I just filed for my DBA last week and have some questions. What are you opinions on filing for a TIN and claiming income and expenses? What about for someone who's income from photography is around 20%? I'm just looking for opinions in the matter. Can someone get audited if they have a DBA and doesn't file their taxes for their photo biz? Have any of you had any experiences like this one?

Thanks in advance.


----------



## Alpha (Aug 6, 2008)

If you have a business, file taxes. End of story.


----------



## icassell (Aug 6, 2008)

visualpoetry said:


> Can someone get audited if they have a DBA and doesn't file their taxes for their photo biz? Have any of you had any experiences like this one?
> 
> Thanks in advance.



You can get audited with or without cause -- file your taxes.


----------



## Alpha (Aug 6, 2008)

Aside from the fact that the vast majority of us are honest people and would file taxes if we had businesses, I sincerely hope that no one on this forum would be stupid enough to publicly recommend that you evade taxes. 

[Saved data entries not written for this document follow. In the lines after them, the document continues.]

import Summits.QuantumFields.GaugeBoot.TwistedSlabHaar
import HarnessLib

/-!
# Convolution powers of class functions and their two-sided Haar averages (gauge-boot, L3 supplement)

HONEST FRAMING (cell `pub-gaugeboot`, page 1 of every file): the venture produces certified bounds
on lattice expectations at stated coupling, gauge group, dimension and torus size; NOT a mass gap,
NOT a continuum limit, NOT a string tension; NOT Yang–Mills-summit-bearing (barriers
`FixedCouplingUltralocality`, `PerturbativeInvisibility`). This module is group-theoretic
bookkeeping for a POSITIVE structural result (`DiagonalRPTorusEvenGaugeInvariantAllGroups.lean`):
on the even two-torus, diagonal reflection positivity holds in the gauge-invariant sector at EVERY
real coupling for EVERY compact gauge group.

For a compact group `G` with normalised Haar measure `dy` and real functions `u, v, w : G → ℝ`:

* `conv u v x = ∫ u(x y⁻¹) v(y) dy` — convolution; `cpow w n` — the `(n+1)`-st convolution power
  `w ⋆ ⋯ ⋆ w`; `twoSided u C D = ∫ u(x C x⁻¹ D⁻¹) dx` — the two-sided (bi-class) average;
* `integral_mul_inv_mul_eq_conv`: `∫ u(X y⁻¹) v(y Y) dy = (u ⋆ v)(X Y)` (the gluing rule);
* class functions (`u(g k g⁻¹) = u k`) and inversion-symmetric functions (`u(k⁻¹) = u k`) are
  preserved (`conv_conj`, `conv_inv`, `cpow_conj`, `cpow_inv`); `conv_assoc`, `conv_cpow_cpow`
  (`w^{⋆(a+1)} ⋆ w^{⋆(b+1)} = w^{⋆(a+b+2)}`);
* `twoSided_symm` (`A_u(C, D) = A_u(D, C)` for symmetric class `u`), `twoSided_conj_left/right`,
  and ★ `twoSided_conv`: `A_{u⋆v}(C, D) = ∫ A_u(C, h) A_v(h, D) dh` for class functions `u, v` —
  so `A_{u⋆u}` is a positive-semidefinite kernel, with NO sign condition on `u`.

In characters `A_u(C, D) = Σ_λ (û_λ/d_λ) χ_λ(C) conj χ_λ(D)` and everything here is the
convolution calculus of the centre of the group algebra (Migdal's 2D gluing rules); the point of
the file is that it is proved by Fubini and Haar invariance alone, WITHOUT Peter–Weyl. All
statements are `[folklore]` (T. Bröcker, T. tom Dieck, GTM 98 (1985) II §4; A. A. Migdal,
Sov. Phys. JETP 42 (1975) 413; J.-M. Drouffe, J.-B. Zuber, Phys. Rep. 102 (1983) 1, §3).
-/

noncomputable section

open MeasureTheory
open Literature.MathematicalPhysics.QuantumFieldTheory (haarProbability)

namespace Summit.QuantumFields.GaugeBoot

namespace ClassConv

variable {G : Type*} [Group G] [TopologicalSpace G] [IsTopologicalGroup G] [CompactSpace G]
  [MeasurableSpace G] [BorelSpace G]

/-! ## Analytic bookkeeping on compact spaces -/

/-- A continuous function on a compact space with values in a second-countable normed group is
integrable for every finite measure. [folklore] -/
theorem integrable_of_continuous {X E : Type*} [TopologicalSpace X] [CompactSpace X]
    [MeasurableSpace X] [OpensMeasurableSpace X] [NormedAddCommGroup E]
    [SecondCountableTopology E] {μ : Measure X} [IsFiniteMeasure μ] {f : X → E}
    (hf : Continuous f) : Integrable f μ := by
  obtain ⟨C, hC⟩ := isCompact_univ.exists_bound_of_continuousOn hf.continuousOn
  exact Integrable.of_bound hf.aestronglyMeasurable C (ae_of_all _ fun x => hC x (Set.mem_univ x))

/-- Parametric Haar integrals of jointly continuous functions are continuous (compact parameter
space; dominated convergence with a uniform bound). [folklore] -/
theorem continuous_integral_of_continuous [SecondCountableTopology G] {X : Type*}
    [TopologicalSpace X] [FirstCountableTopology X] [CompactSpace X] {F : X → G → ℝ}
    (hF : Continuous (Function.uncurry F)) :
    Continuous fun x => ∫ y, F x y ∂(haarProbability G) := by
  obtain ⟨C, hC⟩ := isCompact_univ.exists_bound_of_continuousOn hF.continuousOn
  refine continuous_of_dominated (F := F) (bound := fun _ => C) (fun x => ?_)
    (fun x => ae_of_all _ fun y => ?_) (integrable_const C) (ae_of_all _ fun y => ?_)
  · exact (hF.comp (Continuous.prodMk_right x)).aestronglyMeasurable
  · exact hC (x, y) (Set.mem_univ _)
  · exact hF.comp (Continuous.prodMk_left y)

/-! ## Convolution -/

/-- **Convolution** of two real functions on `G` with respect to normalised Haar measure:
`(u ⋆ v)(x) = ∫ u(x y⁻¹) v(y) dy`. [folklore] -/
def conv (u v : G → ℝ) (x : G) : ℝ := ∫ y, u (x * y⁻¹) * v y ∂(haarProbability G)

/-- The convolution of continuous functions is continuous. [folklore] -/
theorem continuous_conv [SecondCountableTopology G] {u v : G → ℝ} (hu : Continuous u)
    (hv : Continuous v) : Continuous (conv u v) :=
  continuous_integral_of_continuous (F := fun x y => u (x * y⁻¹) * v y)
    ((hu.comp (continuous_fst.mul continuous_snd.inv)).mul (hv.comp continuous_snd))

/-- **The gluing rule**: `∫ u(X y⁻¹) v(y Y) dy = (u ⋆ v)(X Y)` (right invariance of Haar
measure). [folklore] -/
theorem integral_mul_inv_mul_eq_conv (u v : G → ℝ) (X Y : G) :
    ∫ y, u (X * y⁻¹) * v (y * Y) ∂(haarProbability G) = conv u v (X * Y) := by
  unfold conv
  have h := integral_mul_right_eq_self (μ := haarProbability G)
    (fun y => u (X * Y * y⁻¹) * v y) Y
  have hpt : ∀ y : G, u (X * Y * (y * Y)⁻¹) * v (y * Y) = u (X * y⁻¹) * v (y * Y) := fun y => by
    rw [show X * Y * (y * Y)⁻¹ = X * y⁻¹ by group]
  simp only [hpt] at h
  exact h

/-- Convolution preserves class functions. [folklore] -/
theorem conv_conj {u v : G → ℝ} (hu : ∀ g k, u (g * k * g⁻¹) = u k)
    (hv : ∀ g k, v (g * k * g⁻¹) = v k) (g x : G) : conv u v (g * x * g⁻¹) = conv u v x := by
  unfold conv
  have h := TwistedSlab.integral_conj_eq_self (fun y => u (g * x * g⁻¹ * y⁻¹) * v y) g⁻¹
  rw [inv_inv] at h
  rw [← h]
  refine integral_congr_ae (ae_of_all _ fun y => ?_)
  show u (g * x * g⁻¹ * (g * y * g⁻¹)⁻¹) * v (g * y * g⁻¹) = u (x * y⁻¹) * v y
  rw [show g * x * g⁻¹ * (g * y * g⁻¹)⁻¹ = g * (x * y⁻¹) * g⁻¹ by group, hu, hv]

/-- Convolution of an inversion-symmetric class function with an inversion-symmetric function is
inversion symmetric. [folklore] -/
theorem conv_inv {u v : G → ℝ} (hu : ∀ g k, u (g * k * g⁻¹) = u k) (hus : ∀ k, u k⁻¹ = u k)
    (hvs : ∀ k, v k⁻¹ = v k) (x : G) : conv u v x⁻¹ = conv u v x := by
  unfold conv
  rw [← integral_inv_eq_self (fun y => u (x⁻¹ * y⁻¹) * v y) (haarProbability G)]
  refine integral_congr_ae (ae_of_all _ fun y => ?_)
  show u (x⁻¹ * y⁻¹⁻¹) * v y⁻¹ = u (x * y⁻¹) * v y
  rw [inv_inv, hvs, show x⁻¹ * y = (y⁻¹ * x)⁻¹ by group, hus, ← hu x (y⁻¹ * x),
    show x * (y⁻¹ * x) * x⁻¹ = x * y⁻¹ by group]

/-- Convolution is associative (continuous functions). [folklore] -/
theorem conv_assoc [SecondCountableTopology G] {u v w : G → ℝ} (hu : Continuous u)
    (hv : Continuous v) (hw : Continuous w) : conv (conv u v) w = conv u (conv v w) := by
  funext x
  -- right side: `∫ t, u(x t⁻¹) ∫ z, v(t z⁻¹) w z = ∫ t ∫ z, u(x t⁻¹) v(t z⁻¹) w z`
  have hR : conv u (conv v w) x =
      ∫ t, ∫ z, u (x * t⁻¹) * (v (t * z⁻¹) * w z) ∂(haarProbability G) ∂(haarProbability G) := by
    unfold conv
    exact integral_congr_ae (ae_of_all _ fun t => (integral_const_mul _ _).symm)
  have hF : Continuous (Function.uncurry fun t z : G => u (x * t⁻¹) * (v (t * z⁻¹) * w z)) :=
    (hu.comp (continuous_const.mul continuous_fst.inv)).mul
      ((hv.comp (continuous_fst.mul continuous_snd.inv)).mul (hw.comp continuous_snd))
  rw [hR, integral_integral_swap (integrable_of_continuous hF)]
  unfold conv
  refine integral_congr_ae (ae_of_all _ fun z => ?_)
  dsimp only
  have h1 := integral_mul_inv_mul_eq_conv u v x z⁻¹
  unfold conv at h1
  rw [← h1, ← integral_mul_const]
  exact integral_congr_ae (ae_of_all _ fun t => by ring)

/-! ## Convolution powers -/

/-- `cpow w n = w ⋆ ⋯ ⋆ w` with `n + 1` factors (so `cpow w 0 = w`). [folklore] -/
def cpow (w : G → ℝ) : ℕ → G → ℝ
  | 0 => w
  | n + 1 => conv (cpow w n) w

/-- `cpow w 0 = w`. -/
@[simp] theorem cpow_zero (w : G → ℝ) : cpow w 0 = w := rfl

/-- `cpow w (n+1) = cpow w n ⋆ w`. -/
theorem cpow_succ (w : G → ℝ) (n : ℕ) : cpow w (n + 1) = conv (cpow w n) w := rfl

/-- Convolution powers of a continuous function are continuous. [folklore] -/
theorem continuous_cpow [SecondCountableTopology G] {w : G → ℝ} (hw : Continuous w) (n : ℕ) :
    Continuous (cpow w n) := by
  induction n with
  | zero => exact hw
  | succ n ih => exact continuous_conv ih hw

/-- Convolution powers of a class function are class functions. [folklore] -/
theorem cpow_conj {w : G → ℝ} (hw : ∀ g k, w (g * k * g⁻¹) = w k) (n : ℕ) (g x : G) :
    cpow w n (g * x * g⁻¹) = cpow w n x := by
  induction n generalizing g x with
  | zero => exact hw g x
  | succ n ih => exact conv_conj (fun g k => ih g k) hw g x

/-- Convolution powers of an inversion-symmetric class function are inversion symmetric.
[folklore] -/
theorem cpow_inv {w : G → ℝ} (hw : ∀ g k, w (g * k * g⁻¹) = w k) (hws : ∀ k, w k⁻¹ = w k)
    (n : ℕ) (x : G) : cpow w n x⁻¹ = cpow w n x := by
  induction n generalizing x with
  | zero => exact hws x
  | succ n ih => exact conv_inv (fun g k => cpow_conj hw n g k) (fun k => ih k) hws x

/-- `w^{⋆(a+1)} ⋆ w^{⋆(b+1)} = w^{⋆(a+b+2)}`. [folklore] -/
theorem conv_cpow_cpow [SecondCountableTopology G] {w : G → ℝ} (hw : Continuous w) (a b : ℕ) :
    conv (cpow w a) (cpow w b) = cpow w (a + b + 1) := by
  induction b with
  | zero => rfl
  | succ b ih =>
    rw [cpow_succ, ← conv_assoc (continuous_cpow hw a) (continuous_cpow hw b) hw, ih,
      show a + (b + 1) + 1 = (a + b + 1) + 1 by ring]
    rfl

/-! ## Two-sided Haar averages -/

/-- **The two-sided average** `A_u(C, D) = ∫ u(x C x⁻¹ D⁻¹) dx` — a function of the pair of
conjugacy classes of `C` and `D` when `u` is a class function. [folklore] -/
def twoSided (u : G → ℝ) (C D : G) : ℝ := ∫ x, u (x * C * x⁻¹ * D⁻¹) ∂(haarProbability G)

/-- `A_u` is jointly continuous in `(C, D)` for continuous `u`. [folklore] -/
theorem continuous_twoSided [SecondCountableTopology G] {u : G → ℝ} (hu : Continuous u) :
    Continuous fun p : G × G => twoSided u p.1 p.2 :=
  continuous_integral_of_continuous (X := G × G) (F := fun p x => u (x * p.1 * x⁻¹ * p.2⁻¹))
    (hu.comp (((continuous_snd.mul (continuous_fst.comp continuous_fst)).mul
      continuous_snd.inv).mul (continuous_snd.comp continuous_fst).inv))

/-- `|A_u(C, D)| ≤ sup |u|`. [folklore] -/
theorem abs_twoSided_le {u : G → ℝ} {B : ℝ} (hB : ∀ k, |u k| ≤ B) (C D : G) :
    |twoSided u C D| ≤ B := by
  unfold twoSided
  refine (abs_integral_le_integral_abs (μ := haarProbability G)).trans ?_
  refine (integral_mono_of_nonneg (ae_of_all _ fun x => abs_nonneg _) (integrable_const B)
    (ae_of_all _ fun x => hB _)).trans ?_
  simp

/-- Conjugating the first argument does not change the two-sided average. [folklore] -/
theorem twoSided_conj_left (u : G → ℝ) (X C D : G) :
    twoSided u (X * C * X⁻¹) D = twoSided u C D := by
  unfold twoSided
  rw [← integral_mul_right_eq_self (μ := haarProbability G)
    (fun x => u (x * C * x⁻¹ * D⁻¹)) X]
  refine integral_congr_ae (ae_of_all _ fun x => ?_)
  show u (x * (X * C * X⁻¹) * x⁻¹ * D⁻¹) = u (x * X * C * (x * X)⁻¹ * D⁻¹)
  rw [show x * (X * C * X⁻¹) * x⁻¹ * D⁻¹ = x * X * C * (x * X)⁻¹ * D⁻¹ by group]

/-- Conjugating the second argument does not change the two-sided average of a class function.
[folklore] -/
theorem twoSided_conj_right {u : G → ℝ} (hu : ∀ g k, u (g * k * g⁻¹) = u k) (X C D : G) :
    twoSided u C (X * D * X⁻¹) = twoSided u C D := by
  unfold twoSided
  rw [← integral_mul_left_eq_self (μ := haarProbability G)
    (fun x => u (x * C * x⁻¹ * D⁻¹)) X⁻¹]
  refine integral_congr_ae (ae_of_all _ fun x => ?_)
  show u (x * C * x⁻¹ * (X * D * X⁻¹)⁻¹) = u (X⁻¹ * x * C * (X⁻¹ * x)⁻¹ * D⁻¹)
  rw [← hu X⁻¹ (x * C * x⁻¹ * (X * D * X⁻¹)⁻¹)]
  congr 1
  group

/-- **Symmetry**: `A_u(C, D) = A_u(D, C)` for an inversion-symmetric class function `u`.
[folklore] -/
theorem twoSided_symm {u : G → ℝ} (hu : ∀ g k, u (g * k * g⁻¹) = u k) (hus : ∀ k, u k⁻¹ = u k)
    (C D : G) : twoSided u C D = twoSided u D C := by
  unfold twoSided
  rw [← integral_inv_eq_self (fun x => u (x * D * x⁻¹ * C⁻¹)) (haarProbability G)]
  refine integral_congr_ae (ae_of_all _ fun x => ?_)
  show u (x * C * x⁻¹ * D⁻¹) = u (x⁻¹ * D * x⁻¹⁻¹ * C⁻¹)
  rw [← hus (x * C * x⁻¹ * D⁻¹), ← hu x⁻¹ (x * C * x⁻¹ * D⁻¹)⁻¹]
  congr 1
  group

omit [TopologicalSpace G] [IsTopologicalGroup G] [CompactSpace G] [MeasurableSpace G] [BorelSpace G] in
/-- The class property of `u` in the form used for two-sided averages:
`u(x C x⁻¹ D⁻¹) = u(D⁻¹ x C x⁻¹)`. [folklore] -/
theorem apply_conj_mul_inv_eq {u : G → ℝ} (hu : ∀ g k, u (g * k * g⁻¹) = u k) (x C D : G) :
    u (x * C * x⁻¹ * D⁻¹) = u (D⁻¹ * (x * C * x⁻¹)) := by
  rw [← hu D⁻¹ (x * C * x⁻¹ * D⁻¹)]
  congr 1
  group

/-- ★ **The convolution rule for two-sided averages**: for continuous class functions `u, v`,
`A_{u⋆v}(C, D) = ∫ A_u(C, h) A_v(h, D) dh`. With `v = u` symmetric this exhibits `A_{u⋆u}` as a
positive-semidefinite kernel `∫ A_u(C, h) A_u(D, h) dh`, whatever the sign of `u`. [folklore] -/
theorem twoSided_conv [SecondCountableTopology G] {u v : G → ℝ} (hu : Continuous u)
    (hv : Continuous v) (huc : ∀ g k, u (g * k * g⁻¹) = u k) (hvc : ∀ g k, v (g * k * g⁻¹) = v k)
    (C D : G) :
    twoSided (conv u v) C D =
      ∫ h, twoSided u C h * twoSided v h D ∂(haarProbability G) := by
  -- the joint integrand
  set F : G → G → G → ℝ := fun h x y => u (x * C * x⁻¹ * h⁻¹) * v (y * h * y⁻¹ * D⁻¹) with hF
  have hFc : Continuous fun p : G × G × G => F p.1 p.2.1 p.2.2 := by
    simp only [hF]
    refine (hu.comp ?_).mul (hv.comp ?_)
    · exact (((continuous_fst.comp continuous_snd).mul continuous_const).mul
        (continuous_fst.comp continuous_snd).inv).mul continuous_fst.inv
    · exact (((continuous_snd.comp continuous_snd).mul continuous_fst).mul
        (continuous_snd.comp continuous_snd).inv).mul continuous_const
  -- step 1: the product of the two averages is a double integral
  have h1 : ∀ h : G, twoSided u C h * twoSided v h D =
      ∫ x, ∫ y, F h x y ∂(haarProbability G) ∂(haarProbability G) := by
    intro h
    unfold twoSided
    rw [← integral_mul_const]
    exact integral_congr_ae (ae_of_all _ fun x => (integral_const_mul _ _).symm)
  simp_rw [h1]
  -- step 2: move the `h`-integral inside
  have hcont_xy : Continuous (Function.uncurry fun h x => ∫ y, F h x y ∂(haarProbability G)) := by
    refine continuous_integral_of_continuous (X := G × G) (F := fun p y => F p.1 p.2 y) ?_
    exact hFc.comp ((continuous_fst.comp continuous_fst).prodMk
      ((continuous_snd.comp continuous_fst).prodMk continuous_snd))
  rw [integral_integral_swap (integrable_of_continuous hcont_xy)]
  have hswap : ∀ x : G, ∫ h, ∫ y, F h x y ∂(haarProbability G) ∂(haarProbability G) =
      ∫ y, ∫ h, F h x y ∂(haarProbability G) ∂(haarProbability G) := fun x =>
    integral_integral_swap (integrable_of_continuous (hFc.comp
      (continuous_fst.prodMk (continuous_const.prodMk continuous_snd))))
  simp_rw [hswap]
  -- step 3: the innermost `h`-integral is the gluing rule
  have h3 : ∀ x y : G, ∫ h, F h x y ∂(haarProbability G) =
      conv u v ((y * x) * C * (y * x)⁻¹ * D⁻¹) := by
    intro x y
    have hpt : ∀ h, F h x y = u (x * C * x⁻¹ * h⁻¹) * v (h * (y⁻¹ * D⁻¹ * y)) := fun h => by
      simp only [hF]
      rw [← hvc y⁻¹ (y * h * y⁻¹ * D⁻¹)]
      congr 2
      group
    simp_rw [hpt]
    rw [integral_mul_inv_mul_eq_conv, ← conv_conj huc hvc y]
    congr 1
    group
  simp_rw [h3]
  -- step 4: left invariance in `x`, then the `y`-integral of a constant
  have h4 : ∀ x : G, ∫ y, conv u v (y * x * C * (y * x)⁻¹ * D⁻¹) ∂(haarProbability G) =
      twoSided (conv u v) C D := fun x =>
    integral_mul_right_eq_self (μ := haarProbability G) (fun z => conv u v (z * C * z⁻¹ * D⁻¹)) x
  simp_rw [h4]
  simp

end ClassConv

end Summit.QuantumFields.GaugeBoot

end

If you aren't going to pay your taxes, I'd suggest for both your sake and the forum's liability that you not talk about it here.


----------



## flipsidestudio (Aug 6, 2008)

20% is more than zero. 

I'm also wondering why anyone would publicly discuss tax evasion but either way, my recommendation is that you file.

If you don't know how to go about doing so, get an accountant to help you, that's what they're for.


----------



## visualpoetry (Aug 7, 2008)

Wow. It's not that I am not an honest person. Like I said.. I'm new to the business end of this. I am just starting to make money which is why I posed the question. If I wanted to be "dishonest" I wouldnt have asked at all.


----------



## visualpoetry (Aug 7, 2008)

But.. none-the-less.. thank you for your opinions. They do help.


----------



## sperry (Aug 7, 2008)

obviously, you want to file your taxes. no question there.

how you file them should be a topic for your accountant/CPA. they can guide your through all of your options based on the myriad of factors in how your business is run.

there are a number of options well within the law that will help save you money and allow your business to maintain healthy growth. i wish i could offer you specific advice, but each person/business is different.

talk to a pro.


----------



## Big Mike (Aug 7, 2008)

I also suggest hiring an accountant.  Not only will they help you file your taxes, but they can help you maximize your write offs.  Tax laws will vary from place to place but usually, if you have a home business, you can write off a portion of your rent/mortgage/utilities.  Not to mention all the other business expenses that you can write off.


----------



## visualpoetry (Aug 7, 2008)

Excellent idea, guys. Thanks so much. I am going to do some research and look into an accountant.


----------